▶ _INFORMATION SHOWN_:
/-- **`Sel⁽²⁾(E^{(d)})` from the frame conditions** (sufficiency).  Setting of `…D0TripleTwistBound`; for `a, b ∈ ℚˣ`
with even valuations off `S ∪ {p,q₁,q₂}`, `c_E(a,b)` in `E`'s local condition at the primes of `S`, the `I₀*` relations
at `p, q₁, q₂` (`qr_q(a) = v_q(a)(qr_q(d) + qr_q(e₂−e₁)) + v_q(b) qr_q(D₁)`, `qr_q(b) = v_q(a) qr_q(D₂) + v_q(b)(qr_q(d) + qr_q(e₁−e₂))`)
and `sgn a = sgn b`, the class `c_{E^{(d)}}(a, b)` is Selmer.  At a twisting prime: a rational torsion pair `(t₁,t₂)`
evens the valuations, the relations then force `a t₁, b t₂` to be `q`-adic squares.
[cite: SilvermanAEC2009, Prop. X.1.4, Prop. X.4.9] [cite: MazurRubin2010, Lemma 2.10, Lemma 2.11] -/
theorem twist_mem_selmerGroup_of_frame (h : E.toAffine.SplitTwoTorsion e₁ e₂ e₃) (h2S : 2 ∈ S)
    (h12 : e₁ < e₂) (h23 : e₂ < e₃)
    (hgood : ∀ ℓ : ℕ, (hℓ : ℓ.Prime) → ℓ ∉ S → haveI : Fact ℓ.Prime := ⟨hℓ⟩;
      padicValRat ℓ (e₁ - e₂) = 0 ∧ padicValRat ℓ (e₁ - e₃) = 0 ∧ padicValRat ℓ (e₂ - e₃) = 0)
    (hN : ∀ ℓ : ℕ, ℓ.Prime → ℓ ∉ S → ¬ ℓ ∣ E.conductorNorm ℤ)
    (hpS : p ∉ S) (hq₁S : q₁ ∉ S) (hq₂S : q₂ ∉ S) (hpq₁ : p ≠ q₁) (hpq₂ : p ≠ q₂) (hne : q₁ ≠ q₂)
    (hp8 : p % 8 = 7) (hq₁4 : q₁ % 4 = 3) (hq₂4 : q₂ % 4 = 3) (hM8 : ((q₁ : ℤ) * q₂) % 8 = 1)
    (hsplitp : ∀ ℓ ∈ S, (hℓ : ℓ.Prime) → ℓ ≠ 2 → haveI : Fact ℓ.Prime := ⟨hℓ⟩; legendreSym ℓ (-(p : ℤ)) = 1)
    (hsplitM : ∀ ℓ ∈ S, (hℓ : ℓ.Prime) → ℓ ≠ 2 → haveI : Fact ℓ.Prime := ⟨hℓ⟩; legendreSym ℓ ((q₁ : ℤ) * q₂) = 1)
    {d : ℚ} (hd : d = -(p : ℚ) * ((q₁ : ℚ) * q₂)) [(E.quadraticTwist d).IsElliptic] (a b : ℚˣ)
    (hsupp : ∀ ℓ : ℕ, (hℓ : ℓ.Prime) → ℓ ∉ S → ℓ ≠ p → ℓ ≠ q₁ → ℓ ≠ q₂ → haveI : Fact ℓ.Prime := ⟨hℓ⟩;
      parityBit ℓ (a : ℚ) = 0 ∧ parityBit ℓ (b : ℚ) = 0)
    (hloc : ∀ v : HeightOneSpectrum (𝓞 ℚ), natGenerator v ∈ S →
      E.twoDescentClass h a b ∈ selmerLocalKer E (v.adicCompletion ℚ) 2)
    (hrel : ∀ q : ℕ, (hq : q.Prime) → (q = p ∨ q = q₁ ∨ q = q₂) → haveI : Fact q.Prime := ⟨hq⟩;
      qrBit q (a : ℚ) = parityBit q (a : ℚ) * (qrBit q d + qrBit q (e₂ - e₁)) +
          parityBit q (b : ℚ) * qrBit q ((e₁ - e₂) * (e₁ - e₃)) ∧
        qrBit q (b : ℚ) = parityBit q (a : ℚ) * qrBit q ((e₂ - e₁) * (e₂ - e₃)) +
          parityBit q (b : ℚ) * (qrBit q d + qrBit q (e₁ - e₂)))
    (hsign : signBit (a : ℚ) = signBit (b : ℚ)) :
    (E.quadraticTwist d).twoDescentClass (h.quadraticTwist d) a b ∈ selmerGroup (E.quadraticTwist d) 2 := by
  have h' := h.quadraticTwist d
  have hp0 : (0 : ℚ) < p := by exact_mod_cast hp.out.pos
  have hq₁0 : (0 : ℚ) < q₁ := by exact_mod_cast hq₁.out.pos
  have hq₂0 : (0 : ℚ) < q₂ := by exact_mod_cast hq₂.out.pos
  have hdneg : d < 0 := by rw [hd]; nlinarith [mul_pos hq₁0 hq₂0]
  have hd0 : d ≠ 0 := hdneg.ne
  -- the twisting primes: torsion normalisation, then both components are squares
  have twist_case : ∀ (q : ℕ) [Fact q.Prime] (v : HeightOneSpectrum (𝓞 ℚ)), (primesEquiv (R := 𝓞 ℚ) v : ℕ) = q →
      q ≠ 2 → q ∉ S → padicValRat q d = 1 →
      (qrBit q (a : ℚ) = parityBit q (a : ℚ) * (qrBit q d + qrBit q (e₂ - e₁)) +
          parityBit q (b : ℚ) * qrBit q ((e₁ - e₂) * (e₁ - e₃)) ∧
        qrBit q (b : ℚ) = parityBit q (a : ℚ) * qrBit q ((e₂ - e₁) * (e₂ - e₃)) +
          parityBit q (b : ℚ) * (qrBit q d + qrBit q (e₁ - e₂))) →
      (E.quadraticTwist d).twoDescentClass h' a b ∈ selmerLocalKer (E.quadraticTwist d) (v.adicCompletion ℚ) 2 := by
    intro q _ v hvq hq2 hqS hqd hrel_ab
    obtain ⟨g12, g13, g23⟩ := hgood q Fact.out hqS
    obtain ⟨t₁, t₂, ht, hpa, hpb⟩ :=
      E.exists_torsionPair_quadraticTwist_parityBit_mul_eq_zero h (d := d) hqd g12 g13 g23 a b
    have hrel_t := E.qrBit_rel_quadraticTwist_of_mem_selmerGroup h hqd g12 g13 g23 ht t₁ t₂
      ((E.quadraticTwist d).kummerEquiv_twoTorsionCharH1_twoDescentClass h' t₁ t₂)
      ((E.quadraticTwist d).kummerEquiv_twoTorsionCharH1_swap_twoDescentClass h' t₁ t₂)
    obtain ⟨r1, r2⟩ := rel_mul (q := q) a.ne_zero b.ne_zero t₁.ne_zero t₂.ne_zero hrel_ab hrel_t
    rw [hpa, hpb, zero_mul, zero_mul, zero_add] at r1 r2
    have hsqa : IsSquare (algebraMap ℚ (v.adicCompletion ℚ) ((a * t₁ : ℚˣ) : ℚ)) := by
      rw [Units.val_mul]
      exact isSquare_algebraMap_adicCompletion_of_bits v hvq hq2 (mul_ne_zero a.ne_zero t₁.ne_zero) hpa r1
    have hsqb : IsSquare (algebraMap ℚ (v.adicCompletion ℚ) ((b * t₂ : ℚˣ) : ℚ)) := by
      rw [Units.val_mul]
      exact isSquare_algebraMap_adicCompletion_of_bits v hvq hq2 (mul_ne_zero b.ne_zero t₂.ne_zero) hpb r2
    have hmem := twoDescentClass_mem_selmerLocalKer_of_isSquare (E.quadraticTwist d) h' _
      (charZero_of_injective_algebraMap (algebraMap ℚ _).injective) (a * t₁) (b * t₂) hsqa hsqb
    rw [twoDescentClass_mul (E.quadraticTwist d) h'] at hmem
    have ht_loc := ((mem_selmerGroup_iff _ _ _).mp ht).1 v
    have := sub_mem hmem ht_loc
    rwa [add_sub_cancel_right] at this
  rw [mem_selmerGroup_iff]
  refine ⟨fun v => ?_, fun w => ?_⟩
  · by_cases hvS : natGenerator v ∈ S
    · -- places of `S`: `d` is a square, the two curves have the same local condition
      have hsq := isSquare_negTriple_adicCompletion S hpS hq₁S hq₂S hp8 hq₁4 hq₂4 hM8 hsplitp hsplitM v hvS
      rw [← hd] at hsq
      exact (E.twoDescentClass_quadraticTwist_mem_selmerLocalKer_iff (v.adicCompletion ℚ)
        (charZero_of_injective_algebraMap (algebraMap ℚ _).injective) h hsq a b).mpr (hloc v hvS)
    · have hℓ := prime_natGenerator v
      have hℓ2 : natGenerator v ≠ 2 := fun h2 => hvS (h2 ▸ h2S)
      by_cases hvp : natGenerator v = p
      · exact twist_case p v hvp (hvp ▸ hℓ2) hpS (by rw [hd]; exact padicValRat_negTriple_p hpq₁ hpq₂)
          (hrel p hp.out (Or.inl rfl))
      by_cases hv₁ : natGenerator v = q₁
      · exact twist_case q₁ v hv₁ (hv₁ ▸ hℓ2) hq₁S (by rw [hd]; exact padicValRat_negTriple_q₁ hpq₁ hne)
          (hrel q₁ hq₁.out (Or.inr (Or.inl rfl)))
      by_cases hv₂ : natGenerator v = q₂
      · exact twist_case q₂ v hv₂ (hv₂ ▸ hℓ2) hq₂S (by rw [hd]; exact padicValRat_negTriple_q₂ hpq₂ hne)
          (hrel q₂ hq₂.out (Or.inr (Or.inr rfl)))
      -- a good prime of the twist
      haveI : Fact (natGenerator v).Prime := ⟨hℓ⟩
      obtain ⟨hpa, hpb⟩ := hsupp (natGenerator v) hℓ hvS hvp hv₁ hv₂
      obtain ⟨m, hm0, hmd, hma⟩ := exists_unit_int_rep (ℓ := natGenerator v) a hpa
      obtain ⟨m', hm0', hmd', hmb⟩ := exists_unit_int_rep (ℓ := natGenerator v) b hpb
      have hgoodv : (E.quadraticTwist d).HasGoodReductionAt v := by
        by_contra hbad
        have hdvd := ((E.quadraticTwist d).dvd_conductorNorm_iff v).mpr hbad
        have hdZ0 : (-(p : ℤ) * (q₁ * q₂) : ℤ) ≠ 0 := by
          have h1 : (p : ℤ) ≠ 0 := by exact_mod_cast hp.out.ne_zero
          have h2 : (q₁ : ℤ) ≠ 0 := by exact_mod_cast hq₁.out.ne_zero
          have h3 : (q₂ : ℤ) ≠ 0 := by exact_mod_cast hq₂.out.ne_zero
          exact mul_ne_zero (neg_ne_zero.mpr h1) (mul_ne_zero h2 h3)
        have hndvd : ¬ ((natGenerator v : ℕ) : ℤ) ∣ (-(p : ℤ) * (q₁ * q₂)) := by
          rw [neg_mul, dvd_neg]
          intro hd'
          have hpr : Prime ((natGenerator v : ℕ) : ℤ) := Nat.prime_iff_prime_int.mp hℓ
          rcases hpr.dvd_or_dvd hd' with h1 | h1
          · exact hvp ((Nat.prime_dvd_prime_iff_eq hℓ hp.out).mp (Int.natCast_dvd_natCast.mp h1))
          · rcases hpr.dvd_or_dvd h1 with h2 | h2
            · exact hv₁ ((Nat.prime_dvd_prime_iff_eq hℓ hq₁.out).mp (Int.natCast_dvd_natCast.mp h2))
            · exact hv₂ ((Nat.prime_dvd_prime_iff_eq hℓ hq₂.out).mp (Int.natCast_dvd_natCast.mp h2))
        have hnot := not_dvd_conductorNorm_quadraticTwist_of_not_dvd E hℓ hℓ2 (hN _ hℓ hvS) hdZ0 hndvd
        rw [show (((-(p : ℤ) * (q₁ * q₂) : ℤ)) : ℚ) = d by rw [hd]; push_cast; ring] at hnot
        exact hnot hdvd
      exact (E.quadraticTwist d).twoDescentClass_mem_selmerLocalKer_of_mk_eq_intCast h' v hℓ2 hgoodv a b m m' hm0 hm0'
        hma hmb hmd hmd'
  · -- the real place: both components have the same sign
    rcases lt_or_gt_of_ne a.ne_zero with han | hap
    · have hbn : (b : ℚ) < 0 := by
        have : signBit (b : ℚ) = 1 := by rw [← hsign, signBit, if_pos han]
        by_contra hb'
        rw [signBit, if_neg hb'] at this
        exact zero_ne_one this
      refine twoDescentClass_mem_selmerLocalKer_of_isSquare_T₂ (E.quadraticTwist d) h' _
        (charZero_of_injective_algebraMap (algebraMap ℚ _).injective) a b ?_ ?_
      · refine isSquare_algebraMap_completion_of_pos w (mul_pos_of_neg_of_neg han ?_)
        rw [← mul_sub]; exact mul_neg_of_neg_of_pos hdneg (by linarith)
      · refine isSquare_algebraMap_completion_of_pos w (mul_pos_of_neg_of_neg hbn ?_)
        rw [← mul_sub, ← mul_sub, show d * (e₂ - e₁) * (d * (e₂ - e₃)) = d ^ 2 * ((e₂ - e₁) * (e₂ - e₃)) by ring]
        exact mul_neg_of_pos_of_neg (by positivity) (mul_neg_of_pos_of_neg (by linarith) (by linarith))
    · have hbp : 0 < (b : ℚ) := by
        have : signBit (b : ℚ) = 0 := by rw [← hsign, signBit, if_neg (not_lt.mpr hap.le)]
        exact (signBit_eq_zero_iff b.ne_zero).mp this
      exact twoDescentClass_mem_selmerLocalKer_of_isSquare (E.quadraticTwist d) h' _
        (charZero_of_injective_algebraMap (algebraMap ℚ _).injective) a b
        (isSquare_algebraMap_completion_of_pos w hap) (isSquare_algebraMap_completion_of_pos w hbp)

--

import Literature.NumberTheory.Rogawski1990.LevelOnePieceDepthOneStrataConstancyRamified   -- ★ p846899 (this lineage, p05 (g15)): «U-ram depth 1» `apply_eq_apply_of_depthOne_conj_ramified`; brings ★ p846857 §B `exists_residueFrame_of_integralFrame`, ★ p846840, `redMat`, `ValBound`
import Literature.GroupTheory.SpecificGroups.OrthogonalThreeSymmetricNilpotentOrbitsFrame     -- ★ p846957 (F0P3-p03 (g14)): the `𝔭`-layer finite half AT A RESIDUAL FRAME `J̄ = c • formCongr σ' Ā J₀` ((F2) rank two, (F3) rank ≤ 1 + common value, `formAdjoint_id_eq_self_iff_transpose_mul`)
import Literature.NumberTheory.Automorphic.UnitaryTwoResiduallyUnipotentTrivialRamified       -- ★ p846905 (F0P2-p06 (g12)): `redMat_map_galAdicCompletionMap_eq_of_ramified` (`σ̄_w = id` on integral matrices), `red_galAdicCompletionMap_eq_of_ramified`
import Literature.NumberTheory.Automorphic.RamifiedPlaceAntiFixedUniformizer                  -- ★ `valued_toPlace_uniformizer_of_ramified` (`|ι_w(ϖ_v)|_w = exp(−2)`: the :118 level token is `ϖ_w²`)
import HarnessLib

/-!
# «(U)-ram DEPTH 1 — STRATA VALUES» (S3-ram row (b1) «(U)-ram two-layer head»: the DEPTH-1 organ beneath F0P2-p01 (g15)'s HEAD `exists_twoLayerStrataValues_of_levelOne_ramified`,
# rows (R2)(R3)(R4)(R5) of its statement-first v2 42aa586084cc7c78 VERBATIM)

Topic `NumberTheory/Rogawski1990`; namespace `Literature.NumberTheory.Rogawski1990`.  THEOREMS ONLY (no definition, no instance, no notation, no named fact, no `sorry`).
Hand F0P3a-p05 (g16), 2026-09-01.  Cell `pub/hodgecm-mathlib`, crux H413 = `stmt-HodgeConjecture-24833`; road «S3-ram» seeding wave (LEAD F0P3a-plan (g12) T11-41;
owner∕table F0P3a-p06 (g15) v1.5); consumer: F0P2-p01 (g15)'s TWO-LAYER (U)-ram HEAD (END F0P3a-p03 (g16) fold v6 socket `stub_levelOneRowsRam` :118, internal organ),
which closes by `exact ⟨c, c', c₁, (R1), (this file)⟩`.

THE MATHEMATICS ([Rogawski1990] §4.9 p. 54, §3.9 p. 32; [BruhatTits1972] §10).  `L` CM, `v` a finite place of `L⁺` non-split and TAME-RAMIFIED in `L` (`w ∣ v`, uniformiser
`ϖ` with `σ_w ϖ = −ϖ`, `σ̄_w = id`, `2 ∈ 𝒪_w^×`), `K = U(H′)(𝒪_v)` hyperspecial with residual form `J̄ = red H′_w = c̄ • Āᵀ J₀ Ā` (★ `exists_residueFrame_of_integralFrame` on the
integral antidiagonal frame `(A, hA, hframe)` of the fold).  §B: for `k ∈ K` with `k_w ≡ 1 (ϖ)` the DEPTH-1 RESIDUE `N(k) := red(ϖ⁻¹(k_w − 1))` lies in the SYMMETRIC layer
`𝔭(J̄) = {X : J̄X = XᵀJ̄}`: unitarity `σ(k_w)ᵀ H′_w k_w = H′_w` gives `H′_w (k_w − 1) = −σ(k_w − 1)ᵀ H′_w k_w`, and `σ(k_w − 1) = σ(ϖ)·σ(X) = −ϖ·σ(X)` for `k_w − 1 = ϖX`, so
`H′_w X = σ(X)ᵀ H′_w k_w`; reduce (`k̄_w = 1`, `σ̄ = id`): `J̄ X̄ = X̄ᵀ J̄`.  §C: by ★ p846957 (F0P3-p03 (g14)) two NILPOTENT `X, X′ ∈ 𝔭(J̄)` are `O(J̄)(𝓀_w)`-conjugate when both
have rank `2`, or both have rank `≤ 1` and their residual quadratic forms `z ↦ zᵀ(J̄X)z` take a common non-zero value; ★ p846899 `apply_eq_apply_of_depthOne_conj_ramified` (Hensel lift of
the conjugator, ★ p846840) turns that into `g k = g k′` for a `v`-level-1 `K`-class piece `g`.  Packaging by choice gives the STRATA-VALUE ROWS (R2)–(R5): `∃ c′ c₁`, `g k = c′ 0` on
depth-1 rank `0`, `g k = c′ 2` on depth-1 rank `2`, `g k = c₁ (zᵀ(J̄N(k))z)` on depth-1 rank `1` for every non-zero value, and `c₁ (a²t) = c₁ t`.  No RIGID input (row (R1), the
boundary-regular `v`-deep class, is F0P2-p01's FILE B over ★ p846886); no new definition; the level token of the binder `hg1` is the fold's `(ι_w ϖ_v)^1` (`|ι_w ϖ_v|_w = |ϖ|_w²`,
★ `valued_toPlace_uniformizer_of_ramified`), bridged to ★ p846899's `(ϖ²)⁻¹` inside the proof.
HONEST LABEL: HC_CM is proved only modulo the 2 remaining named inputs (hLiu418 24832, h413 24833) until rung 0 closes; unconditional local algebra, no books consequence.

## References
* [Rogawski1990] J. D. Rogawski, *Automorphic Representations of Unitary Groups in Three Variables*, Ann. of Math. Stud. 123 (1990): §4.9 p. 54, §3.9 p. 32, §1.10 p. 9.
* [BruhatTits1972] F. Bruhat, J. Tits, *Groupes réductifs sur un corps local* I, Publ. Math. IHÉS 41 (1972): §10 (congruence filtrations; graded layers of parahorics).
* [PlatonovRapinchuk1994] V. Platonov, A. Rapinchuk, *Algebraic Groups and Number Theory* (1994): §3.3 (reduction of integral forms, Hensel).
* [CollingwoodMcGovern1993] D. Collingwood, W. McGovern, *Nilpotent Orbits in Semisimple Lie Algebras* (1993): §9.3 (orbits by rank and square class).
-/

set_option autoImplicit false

▶ _TASK TO COMPLETE_: Reproduce exactly the section above that begins at the line containing "(qrBit q (a" and ends at the line containing "have hmem := twoDescentClass_mem_selmerLocalKer_of_isSquare", leaving out all other lines.

▶ _RESPONSE TO THE EXERCISE_:
      (qrBit q (a : ℚ) = parityBit q (a : ℚ) * (qrBit q d + qrBit q (e₂ - e₁)) +
          parityBit q (b : ℚ) * qrBit q ((e₁ - e₂) * (e₁ - e₃)) ∧
        qrBit q (b : ℚ) = parityBit q (a : ℚ) * qrBit q ((e₂ - e₁) * (e₂ - e₃)) +
          parityBit q (b : ℚ) * (qrBit q d + qrBit q (e₁ - e₂))) →
      (E.quadraticTwist d).twoDescentClass h' a b ∈ selmerLocalKer (E.quadraticTwist d) (v.adicCompletion ℚ) 2 := by
    intro q _ v hvq hq2 hqS hqd hrel_ab
    obtain ⟨g12, g13, g23⟩ := hgood q Fact.out hqS
    obtain ⟨t₁, t₂, ht, hpa, hpb⟩ :=
      E.exists_torsionPair_quadraticTwist_parityBit_mul_eq_zero h (d := d) hqd g12 g13 g23 a b
    have hrel_t := E.qrBit_rel_quadraticTwist_of_mem_selmerGroup h hqd g12 g13 g23 ht t₁ t₂
      ((E.quadraticTwist d).kummerEquiv_twoTorsionCharH1_twoDescentClass h' t₁ t₂)
      ((E.quadraticTwist d).kummerEquiv_twoTorsionCharH1_swap_twoDescentClass h' t₁ t₂)
    obtain ⟨r1, r2⟩ := rel_mul (q := q) a.ne_zero b.ne_zero t₁.ne_zero t₂.ne_zero hrel_ab hrel_t
    rw [hpa, hpb, zero_mul, zero_mul, zero_add] at r1 r2
    have hsqa : IsSquare (algebraMap ℚ (v.adicCompletion ℚ) ((a * t₁ : ℚˣ) : ℚ)) := by
      rw [Units.val_mul]
      exact isSquare_algebraMap_adicCompletion_of_bits v hvq hq2 (mul_ne_zero a.ne_zero t₁.ne_zero) hpa r1
    have hsqb : IsSquare (algebraMap ℚ (v.adicCompletion ℚ) ((b * t₂ : ℚˣ) : ℚ)) := by
      rw [Units.val_mul]
      exact isSquare_algebraMap_adicCompletion_of_bits v hvq hq2 (mul_ne_zero b.ne_zero t₂.ne_zero) hpb r2
    have hmem := twoDescentClass_mem_selmerLocalKer_of_isSquare (E.quadraticTwist d) h' _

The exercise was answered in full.